On Friday, the Advisory Committee on Immunization Practices, the Food and Drug Administration, and the Centers for Disease Control and Prevention lifted their call for a pause, clearing the vaccines for use again. The Michigan Department of Health and Human Services followed suit on Friday.

"This brief pause indicates there is a robust safety review process in place for these vaccines," said Dr. Joneigh Khaldun, chief medical executive and chief deputy for health. "These adverse events appear to be extremely rare as nearly 7 million doses of the Johnson & Johnson vaccine have been administered in the U.S. with only 15 cases of this blood clotting syndrome confirmed."

The pause was recommended so the FDA and CDC could investigate reports that surfaced of six cases of a rare and severe type of blood clot.

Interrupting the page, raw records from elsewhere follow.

import Mathlib
import HarnessLib

/-!
# Geometric rigidity in `L^p` (Friesecke–James–Müller; `1 < p < ∞`) — named fact

Topic `Literature/Analysis/PDE` (nonlinear elasticity / calculus of variations). ONE named fact
(D-0014: `def … : Prop`, no proof), the quantitative rigidity estimate for gradient fields that are
`L^p`-close to the proper rotations:

> **Theorem 1.1** of S. Conti, G. Dolzmann, S. Müller, *Korn's second inequality and geometric
> rigidity with mixed growth conditions*, Calc. Var. PDE **50** (2014) 437–454
> [ContiDolzmannMuller2013] (p. 3 of the arXiv text 1203.1138 materialised in the tree's store):
> Let `Ω ⊂ ℝⁿ` be a bounded and connected domain with Lipschitz boundary. Suppose that
> `1 < p < q < ∞` and that `u ∈ W^{1,1}(Ω;ℝⁿ)`, `f ∈ L^p(Ω)` and `g ∈ L^q(Ω)` are given with
> `dist(Du, SO(n)) = f + g` a.e. in `Ω`. Then there exist a constant `c`, matrix fields
> `F ∈ L^p(Ω;ℝⁿˣⁿ)`, `G ∈ L^q(Ω;ℝⁿˣⁿ)`, and a proper rotation `Q ∈ SO(n)` such that
> `Du = Q + F + G` a.e. in `Ω`, and `‖F‖_{L^p} ≤ c‖f‖_{L^p}`, `‖G‖_{L^q} ≤ c‖g‖_{L^q}`.
> The constant `c` depends only on `n`, `p`, `q`, and `Ω` but not on `u`, `f`, `g`.
> "The case `p = 2` and `g = 0` was established in [FrieseckeJamesMuller2002, Thm. 3.1], the
> generalization to `p ∈ (1,∞)` follows from the same proof with minor changes, see
> [ContiSchweizer2006]." (loc. cit., p. 3.)

The pure-`L^p` form used here is the case `g = 0` (then `G = 0`): for every
`u ∈ W^{1,p}(Ω;ℝⁿ)` there is `Q ∈ SO(n)` with
`‖Du − Q‖_{L^p(Ω)} ≤ c(n,p,Ω) ‖dist(Du, SO(n))‖_{L^p(Ω)}`; in exactly this form, with
"the constant `C(U)` is invariant under dilation and translation of the domain", it is quoted as
Theorem 1.1 of R. Alicandro, G. Lazzaroni, M. Palombaro, *Derivation of a rod theory from lattice
systems with interactions of finite range* (2018), p. 31, from [FrieseckeJamesMuller2002, Thm. 3.1].

## Formalisation choices (each makes the fact weaker than or equal to print)

* Space `ℝⁿ` is `EuclideanSpace ℝ (Fin n)`, `2 ≤ n`; matrices are continuous linear maps
  `EuclideanSpace ℝ (Fin n) →L[ℝ] EuclideanSpace ℝ (Fin n)` with the OPERATOR norm (print: the
  Frobenius norm; the two are equivalent on `ℝⁿˣⁿ` and the existential constant absorbs the factor).
* `SO(n)` is the set `rotations n` of norm-preserving linear maps of determinant `1`
  (= proper orthogonal matrices); `dist(A, SO(n))` is `Metric.infDist A (rotations n)`.
* Domain: Euclidean BALLS `Metric.ball c r`, `0 < r` — bounded connected Lipschitz domains; ONE
  constant for all balls (print: `c = c(n,p,Ω)`; for balls the constant of the unit ball serves
  every `B(c,r)` by the substitution `x ↦ c + r x`, which multiplies both sides by `rⁿ` — the
  dilation/translation invariance recorded in print, Alicandro–Lazzaroni–Palombaro Thm. 1.1).
* Maps: `u` LIPSCHITZ on the ball (special case: `W^{1,∞}(B) ⊂ W^{1,p}(B)`; by Rademacher the weak
  gradient is `fderiv ℝ u` a.e., and `fderiv ℝ u` is measurable and bounded on `B`, so both Bochner
  integrals below are genuine).
  -- TODO(general form): `u ∈ W^{1,p}(Ω;ℝⁿ)` on a bounded connected Lipschitz domain `Ω`, and the
  mixed-growth decomposition `Du = Q + F + G` of [ContiDolzmannMuller2013, Thm. 1.1].
* Exponent `p : ℝ`, `1 < p`, real powers (`Real.rpow`; the bases are non-negative).

Wanted by `Summit.AtomisticToContinuum.Crystallization` (statement 26636, line `_16XH19`): the
field-rigidity piece `FieldRigidityP` of
`Summits/AtomisticToContinuum/Crystallization/Theorems/ChartedZeroExcessLayeredLatticeLiouvilleTV.lean`
(case `n = 3`, `p = 3`, applied to a Lipschitz interpolant of the registered displacement).

## References

* [ContiDolzmannMuller2013] S. Conti, G. Dolzmann, S. Müller, Calc. Var. PDE 50 (2014) 437–454,
  Thm. 1.1 (arXiv:1203.1138, p. 3).
* [FrieseckeJamesMuller2002] G. Friesecke, R. D. James, S. Müller, Comm. Pure Appl. Math. 55
  (2002) 1461–1506, Thm. 3.1 (`p = 2`).
* [ContiSchweizer2006] S. Conti, B. Schweizer, Comm. Pure Appl. Math. 59 (2006) 830–868, §2
  (`1 < p < ∞`).
-/

noncomputable section

open Metric MeasureTheory

namespace Literature.Analysis.PDE

/-- The proper rotations `SO(n)` inside the continuous linear endomorphisms of `ℝⁿ`:
norm-preserving (orthogonal) and of determinant `1` (plumbing definition for the fact below). [folklore] -/
def rotations (n : ℕ) : Set (EuclideanSpace ℝ (Fin n) →L[ℝ] EuclideanSpace ℝ (Fin n)) :=
  {Q | (∀ x, ‖Q x‖ = ‖x‖) ∧
    LinearMap.det (Q : EuclideanSpace ℝ (Fin n) →ₗ[ℝ] EuclideanSpace ℝ (Fin n)) = 1}

/-- NAMED FACT — **Geometric rigidity in `L^p` (Friesecke–James–Müller 2002, Thm. 3.1 for `p = 2`;
`1 < p < ∞`: Conti–Schweizer 2006 §2, Conti–Dolzmann–Müller 2013/14 Thm. 1.1 with `g = 0`).**
For `n ≥ 2` and `1 < p < ∞` there is a constant `C = C(n,p)` such that for every ball `B = B(c,r)`
in `ℝⁿ` and every Lipschitz map `u : B → ℝⁿ` there is a proper rotation `Q ∈ SO(n)` with
`∫_B ‖Du − Q‖^p ≤ C ∫_B dist(Du, SO(n))^p` — the printed theorem for `u ∈ W^{1,p}(Ω;ℝⁿ)` on a
bounded connected Lipschitz domain, here in the special case of Lipschitz maps on balls (one
constant for all balls by dilation/translation invariance).
[cite: ContiDolzmannMuller2013, Thm. 1.1 (case g = 0)] [cite: FrieseckeJamesMuller2002, Thm. 3.1] -/
def FrieseckeJamesMuller2002_geometricRigidityLp : Prop :=
  ∀ (n : ℕ), 2 ≤ n → ∀ (p : ℝ), 1 < p → ∃ C : ℝ, 0 ≤ C ∧
    ∀ (c : EuclideanSpace ℝ (Fin n)) (r : ℝ), 0 < r →
    ∀ (u : EuclideanSpace ℝ (Fin n) → EuclideanSpace ℝ (Fin n)) (K : NNReal),
      LipschitzOnWith K u (ball c r) →
      ∃ Q ∈ rotations n,
        ∫ x in ball c r, ‖fderiv ℝ u x - Q‖ ^ p ≤
          C * ∫ x in ball c r, (infDist (fderiv ℝ u x) (rotations n)) ^ p

end Literature.Analysis.PDE

end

The investigation found that a total of 15 people have experienced what is known as thrombosis-thrombocytopenia syndrome (TTS), all women between the ages of 18 and 59, with a median age of 37. According to the investigation, the clots occurred between six and 15 days after vaccination.

"At this time, the available data suggest that the chance of TTS occurring is very low, but the FDA and CDC will remain vigilant in continuing to investigate this risk," the Michigan Department of Health and Human Services said in a statement.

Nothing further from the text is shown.